=== ABOUT THIS TASK ===
In the data below, find the lines containing "show" and say how many there are, nothing more.

=== SUPPLIED RECORDS ===
□ □ □ □
set_option maxHeartbeats 4000000 in
set_option maxRecDepth 100000 in
/-- **`E₃(u_1u_2, u_0, u_3) ≥ 0` for the OR with the independent three-coin block `b = (c₁ ∨ c₂, c₂ ∨ c₃, c₁ ∨ c₃, c₁c₂c₃)`** (measure level). [this work] -/
theorem sahiE_three_prodRow12_orThreeCoinW3_nonneg (μ : γ → ℝ) (ν : β → ℝ)
    (hμ0 : ∀ t, 0 ≤ μ t) (hμ1 : ∑ t, μ t = 1) (hν0 : ∀ t, 0 ≤ ν t) (hν1 : ∑ t, ν t = 1) (hμ2 : SahiPositive μ 2)
    (a : Fin 4 → γ → ℝ) (b : Fin 4 → β → ℝ) (ha0 : ∀ i t, 0 ≤ a i t) (ha1 : ∀ i t, a i t ≤ 1) (ham : ∀ i, Monotone (a i))
    (c₁ c₂ c₃ : β → ℝ) (hc₁ : ∀ y, c₁ y = 0 ∨ c₁ y = 1) (hc₂ : ∀ y, c₂ y = 0 ∨ c₂ y = 1) (hc₃ : ∀ y, c₃ y = 0 ∨ c₃ y = 1)
    (h12 : ex ν (c₁ * c₂) = ex ν c₁ * ex ν c₂) (h13 : ex ν (c₁ * c₃) = ex ν c₁ * ex ν c₃) (h23 : ex ν (c₂ * c₃) = ex ν c₂ * ex ν c₃)
    (h123 : ex ν (c₁ * c₂ * c₃) = ex ν c₁ * ex ν c₂ * ex ν c₃)
    (hb0 : b 0 = c₁ + c₂ - c₁ * c₂) (hb1 : b 1 = c₂ + c₃ - c₂ * c₃) (hb2 : b 2 = c₁ + c₃ - c₁ * c₃) (hb3 : b 3 = c₁ * c₂ * c₃) (h : H4Plus μ a) :
    0 ≤ sahiE (fun p : γ × β => μ p.1 * ν p.2) 3 ![(fun (i : Fin 4) (p : γ × β) => a i p.1 + b i p.2 - a i p.1 * b i p.2) 1 * (fun (i : Fin 4) (p : γ × β) => a i p.1 + b i p.2 - a i p.1 * b i p.2) 2, (fun (i : Fin 4) (p : γ × β) => a i p.1 + b i p.2 - a i p.1 * b i p.2) 0, (fun (i : Fin 4) (p : γ × β) => a i p.1 + b i p.2 - a i p.1 * b i p.2) 3] := by
  have hT := aAdmissible_of_h4Plus μ hμ0 hμ1 hμ2 a ha0 ha1 ham h
  have h10 : 0 ≤ ex ν c₁ := ex_nonneg hν0 (fun y => by rcases hc₁ y with e | e <;> simp [e])
  have h11 : ex ν c₁ ≤ 1 := by
    have t := ex_mono hν0 (fun y => show c₁ y ≤ (fun _ => (1:ℝ)) y by rcases hc₁ y with e | e <;> simp [e]); rw [ex_const hν1] at t; exact t
  have h20 : 0 ≤ ex ν c₂ := ex_nonneg hν0 (fun y => by rcases hc₂ y with e | e <;> simp [e])
  have h21 : ex ν c₂ ≤ 1 := by
    have t := ex_mono hν0 (fun y => show c₂ y ≤ (fun _ => (1:ℝ)) y by rcases hc₂ y with e | e <;> simp [e]); rw [ex_const hν1] at t; exact t
  have h30 : 0 ≤ ex ν c₃ := ex_nonneg hν0 (fun y => by rcases hc₃ y with e | e <;> simp [e])
  have h31 : ex ν c₃ ≤ 1 := by
    have t := ex_mono hν0 (fun y => show c₃ y ≤ (fun _ => (1:ℝ)) y by rcases hc₃ y with e | e <;> simp [e]); rw [ex_const hν1] at t; exact t
  have mb0 : ex ν (b 0) = ex ν c₁ + ex ν c₂ - ex ν c₁ * ex ν c₂ := by
    have e : (b 0 : β → ℝ) = fun y => (c₁) y + (c₂) y - (c₁ * c₂) y := by
      funext y; rcases hc₁ y with h1 | h1 <;> rcases hc₂ y with h2 | h2 <;> simp [hb0, h1, h2]
    rw [e, ex_sub', ex_add', h12]
  have mb1 : ex ν (b 1) = ex ν c₂ + ex ν c₃ - ex ν c₂ * ex ν c₃ := by
    have e : (b 1 : β → ℝ) = fun y => (c₂) y + (c₃) y - (c₂ * c₃) y := by
      funext y; rcases hc₂ y with h2 | h2 <;> rcases hc₃ y with h3 | h3 <;> simp [hb1, h2, h3]
    rw [e, ex_sub', ex_add', h23]
  have mb2 : ex ν (b 2) = ex ν c₁ + ex ν c₃ - ex ν c₁ * ex ν c₃ := by
    have e : (b 2 : β → ℝ) = fun y => (c₁) y + (c₃) y - (c₁ * c₃) y := by
      funext y; rcases hc₁ y with h1 | h1 <;> rcases hc₃ y with h3 | h3 <;> simp [hb2, h1, h3]
    rw [e, ex_sub', ex_add', h13]
  have mb3 : ex ν (b 3) = ex ν c₁ * ex ν c₂ * ex ν c₃ := by
    have e : (b 3 : β → ℝ) = c₁ * c₂ * c₃ := by
      funext y; rcases hc₁ y with h1 | h1 <;> rcases hc₂ y with h2 | h2 <;> rcases hc₃ y with h3 | h3 <;> simp [hb3, h1, h2, h3]
    rw [e, h123]
  have mb01 : ex ν (b 0 * b 1) = ex ν c₂ + ex ν c₁ * ex ν c₃ - ex ν c₁ * ex ν c₂ * ex ν c₃ := by
    have e : (b 0 * b 1 : β → ℝ) = fun y => (c₂) y + (c₁ * c₃) y - (c₁ * c₂ * c₃) y := by
      funext y; rcases hc₁ y with h1 | h1 <;> rcases hc₂ y with h2 | h2 <;> rcases hc₃ y with h3 | h3 <;> simp [hb0, hb1, h1, h2, h3]
    rw [e, ex_sub', ex_add', h13, h123]
  have mb02 : ex ν (b 0 * b 2) = ex ν c₁ + ex ν c₂ * ex ν c₃ - ex ν c₁ * ex ν c₂ * ex ν c₃ := by
    have e : (b 0 * b 2 : β → ℝ) = fun y => (c₁) y + (c₂ * c₃) y - (c₁ * c₂ * c₃) y := by
      funext y; rcases hc₁ y with h1 | h1 <;> rcases hc₂ y with h2 | h2 <;> rcases hc₃ y with h3 | h3 <;> simp [hb0, hb2, h1, h2, h3]
    rw [e, ex_sub', ex_add', h23, h123]
  have mb03 : ex ν (b 0 * b 3) = ex ν c₁ * ex ν c₂ * ex ν c₃ := by
    have e : (b 0 * b 3 : β → ℝ) = c₁ * c₂ * c₃ := by
      funext y; rcases hc₁ y with h1 | h1 <;> rcases hc₂ y with h2 | h2 <;> rcases hc₃ y with h3 | h3 <;> simp [hb0, hb3, h1, h2, h3]
    rw [e, h123]
  have mb12 : ex ν (b 1 * b 2) = ex ν c₃ + ex ν c₁ * ex ν c₂ - ex ν c₁ * ex ν c₂ * ex ν c₃ := by
    have e : (b 1 * b 2 : β → ℝ) = fun y => (c₃) y + (c₁ * c₂) y - (c₁ * c₂ * c₃) y := by
      funext y; rcases hc₁ y with h1 | h1 <;> rcases hc₂ y with h2 | h2 <;> rcases hc₃ y with h3 | h3 <;> simp [hb1, hb2, h1, h2, h3]
    rw [e, ex_sub', ex_add', h12, h123]
  have mb13 : ex ν (b 1 * b 3) = ex ν c₁ * ex ν c₂ * ex ν c₃ := by
    have e : (b 1 * b 3 : β → ℝ) = c₁ * c₂ * c₃ := by
      funext y; rcases hc₁ y with h1 | h1 <;> rcases hc₂ y with h2 | h2 <;> rcases hc₃ y with h3 | h3 <;> simp [hb1, hb3, h1, h2, h3]
    rw [e, h123]
  have mb23 : ex ν (b 2 * b 3) = ex ν c₁ * ex ν c₂ * ex ν c₃ := by
    have e : (b 2 * b 3 : β → ℝ) = c₁ * c₂ * c₃ := by
      funext y; rcases hc₁ y with h1 | h1 <;> rcases hc₂ y with h2 | h2 <;> rcases hc₃ y with h3 | h3 <;> simp [hb2, hb3, h1, h2, h3]
    rw [e, h123]
  have mb012 : ex ν (b 0 * b 1 * b 2) = ex ν c₁ * ex ν c₂ + ex ν c₁ * ex ν c₃ + ex ν c₂ * ex ν c₃ - ex ν c₁ * ex ν c₂ * ex ν c₃ - ex ν c₁ * ex ν c₂ * ex ν c₃ := by
    have e : (b 0 * b 1 * b 2 : β → ℝ) = fun y => (c₁ * c₂) y + (c₁ * c₃) y + (c₂ * c₃) y - (c₁ * c₂ * c₃) y - (c₁ * c₂ * c₃) y := by
      funext y; rcases hc₁ y with h1 | h1 <;> rcases hc₂ y with h2 | h2 <;> rcases hc₃ y with h3 | h3 <;> simp [hb0, hb1, hb2, h1, h2, h3]
    rw [e, ex_sub', ex_sub', ex_add', ex_add', h12, h13, h23, h123]
  have mb013 : ex ν (b 0 * b 1 * b 3) = ex ν c₁ * ex ν c₂ * ex ν c₃ := by
    have e : (b 0 * b 1 * b 3 : β → ℝ) = c₁ * c₂ * c₃ := by
      funext y; rcases hc₁ y with h1 | h1 <;> rcases hc₂ y with h2 | h2 <;> rcases hc₃ y with h3 | h3 <;> simp [hb0, hb1, hb3, h1, h2, h3]
    rw [e, h123]
  have mb023 : ex ν (b 0 * b 2 * b 3) = ex ν c₁ * ex ν c₂ * ex ν c₃ := by
    have e : (b 0 * b 2 * b 3 : β → ℝ) = c₁ * c₂ * c₃ := by
      funext y; rcases hc₁ y with h1 | h1 <;> rcases hc₂ y with h2 | h2 <;> rcases hc₃ y with h3 | h3 <;> simp [hb0, hb2, hb3, h1, h2, h3]
    rw [e, h123]
  have mb123 : ex ν (b 1 * b 2 * b 3) = ex ν c₁ * ex ν c₂ * ex ν c₃ := by
    have e : (b 1 * b 2 * b 3 : β → ℝ) = c₁ * c₂ * c₃ := by
      funext y; rcases hc₁ y with h1 | h1 <;> rcases hc₂ y with h2 | h2 <;> rcases hc₃ y with h3 | h3 <;> simp [hb1, hb2, hb3, h1, h2, h3]
    rw [e, h123]
  have mb0123 : ex ν (b 0 * b 1 * b 2 * b 3) = ex ν c₁ * ex ν c₂ * ex ν c₃ := by
    have e : (b 0 * b 1 * b 2 * b 3 : β → ℝ) = c₁ * c₂ * c₃ := by
      funext y; rcases hc₁ y with h1 | h1 <;> rcases hc₂ y with h2 | h2 <;> rcases hc₃ y with h3 | h3 <;> simp [hb0, hb1, hb2, hb3, h1, h2, h3]
    rw [e, h123]
  have cm0 : (fun (i : Fin 4) (p : γ × β) => a i p.1 + b i p.2 - a i p.1 * b i p.2) 1 * (fun (i : Fin 4) (p : γ × β) => a i p.1 + b i p.2 - a i p.1 * b i p.2) 2 * (fun (i : Fin 4) (p : γ × β) => a i p.1 + b i p.2 - a i p.1 * b i p.2) 0 * (fun (i : Fin 4) (p : γ × β) => a i p.1 + b i p.2 - a i p.1 * b i p.2) 3 = (fun (i : Fin 4) (p : γ × β) => a i p.1 + b i p.2 - a i p.1 * b i p.2) 0 * (fun (i : Fin 4) (p : γ × β) => a i p.1 + b i p.2 - a i p.1 * b i p.2) 1 * (fun (i : Fin 4) (p : γ × β) => a i p.1 + b i p.2 - a i p.1 * b i p.2) 2 * (fun (i : Fin 4) (p : γ × β) => a i p.1 + b i p.2 - a i p.1 * b i p.2) 3 := by funext p; simp only [Pi.mul_apply]; ring
  have cm2 : (fun (i : Fin 4) (p : γ × β) => a i p.1 + b i p.2 - a i p.1 * b i p.2) 1 * (fun (i : Fin 4) (p : γ × β) => a i p.1 + b i p.2 - a i p.1 * b i p.2) 2 * (fun (i : Fin 4) (p : γ × β) => a i p.1 + b i p.2 - a i p.1 * b i p.2) 0 = (fun (i : Fin 4) (p : γ × β) => a i p.1 + b i p.2 - a i p.1 * b i p.2) 0 * (fun (i : Fin 4) (p : γ × β) => a i p.1 + b i p.2 - a i p.1 * b i p.2) 1 * (fun (i : Fin 4) (p : γ × β) => a i p.1 + b i p.2 - a i p.1 * b i p.2) 2 := by funext p; simp only [Pi.mul_apply]; ring
  rw [sahiE_three, cm0, cm2, uMoment_0123 μ ν hμ1 hν1 a b, uMoment_123 μ ν hμ1 hν1 a b, uMoment_012 μ ν hμ1 hν1 a b, uMoment_03 μ ν hμ1 hν1 a b, uMoment_12 μ ν hμ1 hν1 a b, uMoment_0 μ ν hμ1 hν1 a b, uMoment_3 μ ν hμ1 hν1 a b]
  rw [exFail_0 μ hμ1 a, exFail_1 μ hμ1 a, exFail_2 μ hμ1 a, exFail_3 μ hμ1 a, exFail_01 μ hμ1 a, exFail_02 μ hμ1 a, exFail_03 μ hμ1 a, exFail_12 μ hμ1 a, exFail_13 μ hμ1 a, exFail_23 μ hμ1 a, exFail_012 μ hμ1 a, exFail_013 μ hμ1 a, exFail_023 μ hμ1 a, exFail_123 μ hμ1 a, exFail_0123 μ hμ1 a]
  rw [exFail_0 ν hν1 b, exFail_1 ν hν1 b, exFail_2 ν hν1 b, exFail_3 ν hν1 b, exFail_01 ν hν1 b, exFail_02 ν hν1 b, exFail_03 ν hν1 b, exFail_12 ν hν1 b, exFail_13 ν hν1 b, exFail_23 ν hν1 b, exFail_012 ν hν1 b, exFail_013 ν hν1 b, exFail_023 ν hν1 b, exFail_123 ν hν1 b, exFail_0123 ν hν1 b]
  rw [mb0, mb1, mb2, mb3, mb01, mb02, mb03, mb12, mb13, mb23, mb012, mb013, mb023, mb123, mb0123]
  linear_combination e3prod12_orThreeCoinW3_nonneg_explicit (ex μ (a 0)) (ex μ (a 1)) (ex μ (a 2)) (ex μ (a 3)) (ex μ (a 0 * a 1)) (ex μ (a 0 * a 2)) (ex μ (a 0 * a 3)) (ex μ (a 1 * a 2)) (ex μ (a 1 * a 3)) (ex μ (a 2 * a 3)) (ex μ (a 0 * a 1 * a 2)) (ex μ (a 0 * a 1 * a 3)) (ex μ (a 0 * a 2 * a 3)) (ex μ (a 1 * a 2 * a 3)) (ex μ (a 0 * a 1 * a 2 * a 3)) (ex ν c₁) (ex ν c₂) (ex ν c₃) hT h10 h11 h20 h21 h30 h31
□ □ □ □
=== EXPECTED OUTPUT ===
3